# WHAT THE TASK ASKS
Set down exactly the lines in the records below that run from the line with "refine ⟨ρ, hρ, fun G => ?_⟩" to the line with "(hA : A.ContinuityLaws)", inclusive, and nothing more.

══ INFORMATION

import Literature.IUT.HodgeArakelov.GaloisPairRigidityMonoAnalytic
import Literature.IUT.HodgeArakelov.AbsTopMonoidsGroupificationProofs
import Literature.AnabelianGeometry.AbsoluteAnabelian.MonoidKummerMapsProofs
import HarnessLib

/-!
# [IUTchII] Remark 1.11.1 (i) (a)/(b)/(c): the forgetful maps `Aut(G ↷ O^?(G)) → Aut(G)` are SPLIT SURJECTIVE over
# every inhabitant of the interface — so (a) = injectivity alone (= [AbsTopIII] Prop. 3.2 (iv), PROVED in the tree),
# and (b)/(c) reduce to their kernel clauses (PROOF-ONLY companion)

Mochizuki, *Inter-universal Teichmüller theory II*, §1, Remark 1.11.1 (i), kurims manuscript (Dec. 2020) pp. 49–50
[claim: Mochizuki2012, status: disputed] (IUTchII §1 Rmk 1.11.1 (i), kurims pp.49-50): "(a) the group of automorphisms
of the MLF-Galois TM-pair `G ↷ O^⊳(G)` maps bijectively [i.e., by forgetting `O^⊳(G)`] onto the group of automorphisms of
the topological group `G` [cf. [AbsTopIII], Proposition 3.2, (iv)]; (b) the group of automorphisms of `G ↷ O^×(G)` maps
surjectively … onto `Aut(G)`, with kernel … the natural action of `Ẑ^×`; (c) … `G ↷ O^ĝp(G)` … by the same proof".

PROOF-ONLY companion (no `def`, no `instance`, no `structure`; abc-iut cell, block C / wave W6, seat abc-iut-w6-d016)
of abc-iut-L6-t1's `GaloisPairRigidity.lean` (p409065: `PairAut`, `PairAut.forget`, named facts `Rmk1111_a`
(FACT-LIST F-0417, conditional) / `Rmk1111_b` (F-0418, fact-open) / `Rmk1111_c`), of abc-iut-L6-t1/L6-t23's
`GaloisPairRigidityMonoAnalytic.lean` (p412344: `Rmk1111_a_of_monoAnalyticLifts`, conditional on FOUR hypotheses
`hTM`, `hMA`, `hlift`, `hdet`) and of this seat's `AbsTopMonoidsGroupificationProofs.lean` (p428334: `(∗gp)`).

What the kernel says — over ANY `A : AbsTopMonoids S` (no continuity, no TM-pair, no mono-analytic hypothesis):

* `PairAut.forget_surjective_actOtri` / `PairAut.exists_section_actOtri` — the forgetful map
  `Aut(G ↷ O^⊳(G)) → Aut(G)` is SURJECTIVE, indeed SPLIT by a group homomorphism `σ ↦ (σ, O^⊳(σ))`: this is nothing
  but the FUNCTORIALITY of `(∗⊳)` recorded in the interface (`mapOtri`, `mapOtri_id`, `mapOtri_comp`,
  `mapOtri_equivariant`) — "the isomorphism `(G ↷ O^⊳(G)) ⥲ (G* ↷ O^⊳(G*))` induced by `G ⥲ G*`" IS a pair
  automorphism over `σ` when `G* = G`;
* `PairAut.forget_surjective_actOunits` / `PairAut.exists_section_actOunits` — the same for `G ↷ O^×(G)`
  (abc-iut-L6-t1's `actOunits`), i.e. the FIRST conjunct of `Rmk1111_b A zhatPow` holds for every `A` and every
  `zhatPow` (`Rmk1111_b_surjective`);
* `PairAut.forget_surjective_ogp` / `PairAut.exists_section_ogp` — the same for `G ↷ O^gp(G)` with the action
  induced on the groupification (`(∗gp)`, p428334: `existsUnique_actOgp`, `existsUnique_mapOgp`, `mapOgp_equivariant`),
  i.e. the first conjunct of the `(∗ĝp) := (∗gp)` reading of `Rmk1111_c`;
* `PairAut.mem_over_one_iff` — a pair over `1 ∈ Aut(G)` is exactly a `G`-equivariant automorphism (bookkeeping for
  the kernel clauses);
* `Rmk1111_a_iff_forget_injective` — hence (a) `Rmk1111_a A` is EQUIVALENT to the injectivity of the forgetful map
  alone, i.e. to "[cf. [AbsTopIII], Proposition 3.2, (iv)]" — the uniqueness of lifts;
* `Rmk1111_a_of_isTMPair` (`S : ThetaSetting.{0}`) — and since that uniqueness is PROVED in the tree
  (`pairIsoDeterminedByGalois_holds`, abc-iut-L6-t13, FACT-LIST F-0174 «proved»), `Rmk1111_a A` HOLDS for every `A`
  with continuity laws whose pairs `G ↷ O^⊳(G)` are MLF-Galois `TM`-pairs (`A.IsTMPair hA G`, checked at ONE `G` —
  `Rmk1111_a_of_isTMPair_of_exists`): the hypotheses `hMA` (mono-analytic type) and `hlift`
  (`GaloisIsoLiftsToTMPairIsoOfMonoAnalytic`) of `Rmk1111_a_of_monoAnalyticLifts` are NOT needed, and no named fact
  remains. (The instance at the GENUINE producers `AbsTopMonoids.genuineOfModel` / `genuineOfModelIsm`, whose
  `ContinuityLaws` / `IsTMPair` abc-iut-w6-d010 proved in `RadialExamplesEx18iiProofs.lean` p428606, is
  abc-iut-w6-d010's row «RMK1111A-GENUINE» (STATUS 06:40:48Z) and is NOT restated here; it is one `exact` away.)
* `Rmk1111_b_iff_kernel` — (b) `Rmk1111_b A zhatPow` is EQUIVALENT to its two kernel clauses (every pair over `1` is
  a `Ẑ^×`-power; every `Ẑ^×`-power is `G`-equivariant): the genuine content of [AbsTopIII] Prop. 3.3 (ii), which stays
  where abc-iut-L6-t1 put it.

HONEST LABEL: interface-level theorems; the injectivity in (a) is the tree's Kummer-theoretic theorem
`pairIsoDeterminedByGalois_holds` consumed BY NAME; the kernel description in (b)/(c) ([AbsTopIII] Prop. 3.3 (ii) at
the genuine `Ẑ^×`-exponentiation) is NOT proved here. Nothing here bears on [IUTchIII] Cor. 3.12; no side is taken;
typed ≠ proved.
-/

namespace Literature.IUT.HodgeArakelov

open CategoryTheory
open Literature.AnabelianGeometry.AbsoluteAnabelian
open Algebra.GrothendieckGroup (of)

universe u

/-! ## Pairs over `1 ∈ Aut(G)` -/

section Interface

variable {S : ThetaSetting.{u}} (A : AbsTopMonoids S)

/-- A pair `(1, ψ)` lies in `Aut(G ↷ M)` iff `ψ` commutes with the `G`-action ("the [`G`-linear] automorphisms
of `M`"). [claim: Mochizuki2012, status: disputed] (IUTchII §1 Rmk 1.11.1 (i), kurims p.50) -/
theorem PairAut.mem_over_one_iff {G : IsoClass S.Gk} {M : Type u} [Monoid M] (act : G.G →* MulAut M)
    (ψ : MulAut M) :
    ((1 : Aut G), ψ) ∈ PairAut G M act ↔ ∀ (g : G.G) (m : M), ψ (act g m) = act g (ψ m) :=
  Iff.rfl

/-- The `M`-component of a pair automorphism over `1 ∈ Aut(G)` commutes with the `G`-action.
[claim: Mochizuki2012, status: disputed] (IUTchII §1 Rmk 1.11.1 (i), kurims p.50) -/
theorem PairAut.smul_comm_of_forget_eq_one {G : IsoClass S.Gk} {M : Type u} [Monoid M]
    {act : G.G →* MulAut M} (p : PairAut G M act) (hp : PairAut.forget p = 1) (g : G.G) (m : M) :
    p.1.2 (act g m) = act g (p.1.2 m) := by
  have h : p.1.2 (act g m) = act (IsoClass.homIso p.1.1.hom g) (p.1.2 m) := p.2 g m
  have h1 : p.1.1 = 1 := hp
  rw [h1] at h
  exact h

/-! ## (a) `G ↷ O^⊳(G)`: the forgetful map is split surjective over EVERY `A` -/

/-- **IUTchII:Rmk1.11.1(i)** (a), surjectivity half, for EVERY inhabitant of the interface: every automorphism
`σ` of the topological group `G` lifts to the pair automorphism `(σ, O^⊳(σ))` of `G ↷ O^⊳(G)` — the functoriality
of `(∗⊳)` (`mapOtri_equivariant`). [claim: Mochizuki2012, status: disputed] (IUTchII §1 Rmk 1.11.1 (i), kurims p.50) -/
theorem PairAut.forget_surjective_actOtri (G : IsoClass S.Gk) :
    Function.Surjective (PairAut.forget (G := G) (act := A.actOtri G)) :=
  fun σ => ⟨⟨(σ, A.mapOtri σ.hom), fun g m => A.mapOtri_equivariant σ.hom g m⟩, rfl⟩

/-- **IUTchII:Rmk1.11.1(i)** (a): the lift `σ ↦ (σ, O^⊳(σ))` is a GROUP HOMOMORPHISM `Aut(G) → Aut(G ↷ O^⊳(G))`
splitting the forgetful map (functor laws `mapOtri_id`, `mapOtri_comp`). [claim: Mochizuki2012, status: disputed]
(IUTchII §1 Rmk 1.11.1 (i), kurims p.50) -/
theorem PairAut.exists_section_actOtri (G : IsoClass S.Gk) :
    ∃ s : Aut G →* PairAut G (A.Otri G) (A.actOtri G), ∀ σ : Aut G, PairAut.forget (s σ) = σ := by
  refine ⟨{ toFun := fun σ => ⟨(σ, A.mapOtri σ.hom), fun g m => A.mapOtri_equivariant σ.hom g m⟩
            map_one' := ?_
            map_mul' := ?_ }, fun σ => rfl⟩
  · refine Subtype.ext (Prod.ext rfl ?_)
    change A.mapOtri (𝟙 G) = MulEquiv.refl _
    exact A.mapOtri_id G
  · intro σ τ
    refine Subtype.ext (Prod.ext rfl ?_)
    change A.mapOtri (τ.hom ≫ σ.hom) = (A.mapOtri τ.hom).trans (A.mapOtri σ.hom)
    exact A.mapOtri_comp τ.hom σ.hom

/-- **IUTchII:Rmk1.11.1(i)** (a) ⟺ INJECTIVITY of the forgetful map (the surjectivity being free): `Rmk1111_a A`
holds iff a pair automorphism of `G ↷ O^⊳(G)` is determined by its `G`-component — "[cf. [AbsTopIII],
Proposition 3.2, (iv)]". [claim: Mochizuki2012, status: disputed] (IUTchII §1 Rmk 1.11.1 (i), kurims p.50) -/
theorem Rmk1111_a_iff_forget_injective :
    Rmk1111_a A ↔
      ∀ G : IsoClass S.Gk, Function.Injective (PairAut.forget (G := G) (act := A.actOtri G)) :=
  ⟨fun h G => (h G).1, fun h G => ⟨h G, PairAut.forget_surjective_actOtri A G⟩⟩

/-! ## (b) `G ↷ O^×(G)`: the forgetful map is split surjective over EVERY `A` -/

/-- **IUTchII:Rmk1.11.1(i)** (b), surjectivity clause, for EVERY inhabitant of the interface: every automorphism
`σ` of `G` lifts to the pair automorphism `(σ, O^×(σ))` of `G ↷ O^×(G)` (`O^×(σ) :=` the restriction of `O^⊳(σ)`
to units). [claim: Mochizuki2012, status: disputed] (IUTchII §1 Rmk 1.11.1 (i), kurims p.50) -/
theorem PairAut.forget_surjective_actOunits (G : IsoClass S.Gk) :
    Function.Surjective (PairAut.forget (G := G) (act := A.actOunits G)) := by
  intro σ
  refine ⟨⟨(σ, Units.mapEquiv (A.mapOtri σ.hom)), fun g u => Units.ext ?_⟩, rfl⟩
  change A.mapOtri σ.hom (A.actOtri G g (u : A.Otri G)) =
    A.actOtri G (IsoClass.homIso σ.hom g) (A.mapOtri σ.hom (u : A.Otri G))
  exact A.mapOtri_equivariant σ.hom g u

/-- **IUTchII:Rmk1.11.1(i)** (b): the lift `σ ↦ (σ, O^×(σ))` is a group homomorphism splitting the forgetful map.
[claim: Mochizuki2012, status: disputed] (IUTchII §1 Rmk 1.11.1 (i), kurims p.50) -/
theorem PairAut.exists_section_actOunits (G : IsoClass S.Gk) :
    ∃ s : Aut G →* PairAut G (A.Ounits G) (A.actOunits G), ∀ σ : Aut G, PairAut.forget (s σ) = σ := by
  have hmem : ∀ σ : Aut G, (σ, Units.mapEquiv (A.mapOtri σ.hom)) ∈ PairAut G (A.Ounits G) (A.actOunits G) := by
    intro σ g u
    refine Units.ext ?_
    change A.mapOtri σ.hom (A.actOtri G g (u : A.Otri G)) =
      A.actOtri G (IsoClass.homIso σ.hom g) (A.mapOtri σ.hom (u : A.Otri G))
    exact A.mapOtri_equivariant σ.hom g u
  refine ⟨{ toFun := fun σ => ⟨(σ, Units.mapEquiv (A.mapOtri σ.hom)), hmem σ⟩
            map_one' := ?_
            map_mul' := ?_ }, fun σ => rfl⟩
  · refine Subtype.ext (Prod.ext rfl (MulEquiv.ext fun u => Units.ext ?_))
    change A.mapOtri (𝟙 G) (u : A.Otri G) = u
    rw [A.mapOtri_id]
    rfl
  · intro σ τ
    refine Subtype.ext (Prod.ext rfl (MulEquiv.ext fun u => Units.ext ?_))
    change A.mapOtri (τ.hom ≫ σ.hom) (u : A.Otri G) = A.mapOtri σ.hom (A.mapOtri τ.hom (u : A.Otri G))
    rw [A.mapOtri_comp]
    rfl

/-- **IUTchII:Rmk1.11.1(i)** (b), FIRST conjunct of the named fact `Rmk1111_b` (FACT-LIST F-0418), PROVED for every
`A` and every `zhatPow`. [claim: Mochizuki2012, status: disputed] (IUTchII §1 Rmk 1.11.1 (i), kurims p.50) -/
theorem Rmk1111_b_surjective (G : IsoClass S.Gk) :
    Function.Surjective (PairAut.forget (G := G) (act := A.actOunits G)) :=
  PairAut.forget_surjective_actOunits A G

/-- **IUTchII:Rmk1.11.1(i)** (b) REDUCED TO ITS KERNEL CLAUSES: `Rmk1111_b A zhatPow` holds iff (every pair
automorphism of `G ↷ O^×(G)` over `1 ∈ Aut(G)` is a `Ẑ^×`-power `zhatPow G u`) and (every `zhatPow G u` is
`G`-equivariant) — "[the] kernel given by the … automorphisms … determined by the natural action of `Ẑ^×`
[cf. [AbsTopIII], Proposition 3.3, (ii)]", the surjectivity being free. [claim: Mochizuki2012, status: disputed]
(IUTchII §1 Rmk 1.11.1 (i), kurims p.50) -/
theorem Rmk1111_b_iff_kernel (zhatPow : ∀ G : IsoClass S.Gk, ZHatUnits →* MulAut (A.Ounits G)) :
    Rmk1111_b A zhatPow ↔
      ∀ G : IsoClass S.Gk,
        (∀ p : PairAut G (A.Ounits G) (A.actOunits G),
            PairAut.forget p = 1 → ∃ u : ZHatUnits, p.1.2 = zhatPow G u) ∧
          ∀ (u : ZHatUnits) (g : G.G) (x : A.Ounits G),
            zhatPow G u (A.actOunits G g x) = A.actOunits G g (zhatPow G u x) :=
  ⟨fun h G => ⟨(h G).2.1, fun u => (PairAut.mem_over_one_iff (A.actOunits G) (zhatPow G u)).mp ((h G).2.2 u)⟩,
    fun h G => ⟨PairAut.forget_surjective_actOunits A G, (h G).1,
      fun u => (PairAut.mem_over_one_iff (A.actOunits G) (zhatPow G u)).mpr ((h G).2 u)⟩⟩

/-! ## (c) `G ↷ O^gp(G)`: the forgetful map is split surjective for the induced action (`(∗gp)`) -/

/-- **IUTchII:Rmk1.11.1(i)** (c) for the groupification `G ↷ O^gp(G)` ([IUTchII] Ex. 1.8 (vii) `(∗gp)`; in the
`(∗ĝp) := (∗gp)` reading of p425301 this is the first conjunct of `Rmk1111_c`): for the action `ρ` induced on
`O^gp(G)` (`existsUnique_actOgp`), every `σ ∈ Aut(G)` lifts to the pair automorphism `(σ, O^gp(σ))`
(`existsUnique_mapOgp`, `mapOgp_equivariant`). [claim: Mochizuki2012, status: disputed]
(IUTchII §1 Rmk 1.11.1 (i), kurims p.50) -/
theorem PairAut.forget_surjective_ogp (G : IsoClass S.Gk) {ρ : G.G →* MulAut (A.Ogp G)}
    (hρ : ∀ (g : G.G) (m : A.Otri G), ρ g (of m) = of (A.actOtri G g m)) :
    Function.Surjective (PairAut.forget (G := G) (act := ρ)) := by
  intro σ
  obtain ⟨φ, hφ, -⟩ := A.existsUnique_mapOgp σ.hom
  exact ⟨⟨(σ, φ), fun g x => A.mapOgp_equivariant σ.hom hρ hρ hφ g x⟩, rfl⟩

/-- **IUTchII:Rmk1.11.1(i)** (c) for `(∗gp)`, split form: with the induced actions `ρ_G` and the functorial
transports `O^gp(f)` of `exists_gpAlgorithm_G` (p428334), `σ ↦ (σ, O^gp(σ))` is a group homomorphism splitting
the forgetful map, at every `G`. [claim: Mochizuki2012, status: disputed] (IUTchII §1 Rmk 1.11.1 (i), kurims p.50) -/
theorem PairAut.exists_section_ogp :
    ∃ ρ : ∀ G : IsoClass S.Gk, G.G →* MulAut (A.Ogp G),
      (∀ (G : IsoClass S.Gk) (g : G.G) (m : A.Otri G), ρ G g (of m) = of (A.actOtri G g m)) ∧
      ∀ G : IsoClass S.Gk, ∃ s : Aut G →* PairAut G (A.Ogp G) (ρ G), ∀ σ : Aut G, PairAut.forget (s σ) = σ := by
  obtain ⟨ρ, φ, hρ, -, hid, hcomp, hequiv⟩ := A.exists_gpAlgorithm_G
  refine ⟨ρ, hρ, fun G => ?_⟩
  refine ⟨{ toFun := fun σ => ⟨(σ, φ σ.hom), fun g x => hequiv σ.hom g x⟩
            map_one' := ?_
            map_mul' := ?_ }, fun σ => rfl⟩
  · refine Subtype.ext (Prod.ext rfl ?_)
    change φ (𝟙 G) = MulEquiv.refl _
    exact hid G
  · intro σ τ
    refine Subtype.ext (Prod.ext rfl ?_)
    change φ (τ.hom ≫ σ.hom) = (φ τ.hom).trans (φ σ.hom)
    exact hcomp τ.hom σ.hom

end Interface

/-! ## (a) PROVED for every `TM`-pair inhabitant (no mono-analytic / lifting hypothesis, no named fact) -/

section TMPair

variable {S : ThetaSetting.{0}} (A : AbsTopMonoids S) (hA : A.ContinuityLaws)

/-- **IUTchII:Rmk1.11.1(i)** (a) PROVED over every inhabitant of the interface with continuity laws whose pairs
`G ↷ O^⊳(G)` are MLF-Galois `TM`-pairs: surjectivity is the functoriality of `(∗⊳)`
(`PairAut.forget_surjective_actOtri`), injectivity is [AbsTopIII] Prop. 3.2 (iv) — the tree's THEOREM
`pairIsoDeterminedByGalois_holds` (abc-iut-L6-t13; a pair automorphism IS an isomorphism of [AbsTopIII] pairs
`toPair G ⥲ toPair G`, as in abc-iut-L6-t23's `Rmk1111_a_of_monoAnalyticLifts`, whose hypotheses `hMA`, `hlift` are
dropped and `hdet` discharged). [claim: Mochizuki2012, status: disputed] (IUTchII §1 Rmk 1.11.1 (i), kurims p.50) -/
theorem Rmk1111_a_of_isTMPair (hTM : ∀ G, A.IsTMPair hA G) : Rmk1111_a A := by
  refine (Rmk1111_a_iff_forget_injective A).mpr fun G p q hpq => ?_
  have hpq' : p.1.1 = q.1.1 := hpq
  have hp : ∀ (g : G.G) (m : A.Otri G),
      p.1.2 (A.actOtri G g m) = A.actOtri G (IsoClass.homIso p.1.1.hom g) (p.1.2 m) := p.2
  have hq : ∀ (g : G.G) (m : A.Otri G),
      q.1.2 (A.actOtri G g m) = A.actOtri G (IsoClass.homIso q.1.1.hom g) (q.1.2 m) := q.2
  -- a `PairAut` element IS an isomorphism of [AbsTopIII] pairs `toPair G ≅ toPair G`
  let ep : GaloisMonoidPair.Iso (A.toPair hA G) (A.toPair hA G) :=
    ⟨IsoClass.homIso p.1.1.hom, p.1.2, fun g m => hp g m⟩
  let eq' : GaloisMonoidPair.Iso (A.toPair hA G) (A.toPair hA G) :=
    ⟨IsoClass.homIso q.1.1.hom, q.1.2, fun g m => hq g m⟩
  have hM : ep.isoM = eq'.isoM :=
    pairIsoDeterminedByGalois_holds _ _ (hTM G) (hTM G) ep eq'
      (by change IsoClass.homIso p.1.1.hom = IsoClass.homIso q.1.1.hom; rw [hpq'])
  exact Subtype.ext (Prod.ext hpq' hM)

/-- **IUTchII:Rmk1.11.1(i)** (a), the `TM`-pair condition checked at ONE object of the connected groupoid
`IsoClass G_k` (e.g. the reference `G_k`). [claim: Mochizuki2012, status: disputed] (IUTchII §1 Rmk 1.11.1 (i), kurims p.50) -/
theorem Rmk1111_a_of_isTMPair_of_exists (hTM : ∃ G, A.IsTMPair hA G) : Rmk1111_a A :=
  Rmk1111_a_of_isTMPair A hA (A.isTMPair_forall_of_exists hA hTM)

end TMPair

end Literature.IUT.HodgeArakelov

════

# EXERCISE RESULT
  refine ⟨ρ, hρ, fun G => ?_⟩
  refine ⟨{ toFun := fun σ => ⟨(σ, φ σ.hom), fun g x => hequiv σ.hom g x⟩
            map_one' := ?_
            map_mul' := ?_ }, fun σ => rfl⟩
  · refine Subtype.ext (Prod.ext rfl ?_)
    change φ (𝟙 G) = MulEquiv.refl _
    exact hid G
  · intro σ τ
    refine Subtype.ext (Prod.ext rfl ?_)
    change φ (τ.hom ≫ σ.hom) = (φ τ.hom).trans (φ σ.hom)
    exact hcomp τ.hom σ.hom

end Interface

/-! ## (a) PROVED for every `TM`-pair inhabitant (no mono-analytic / lifting hypothesis, no named fact) -/

section TMPair

variable {S : ThetaSetting.{0}} (A : AbsTopMonoids S) (hA : A.ContinuityLaws)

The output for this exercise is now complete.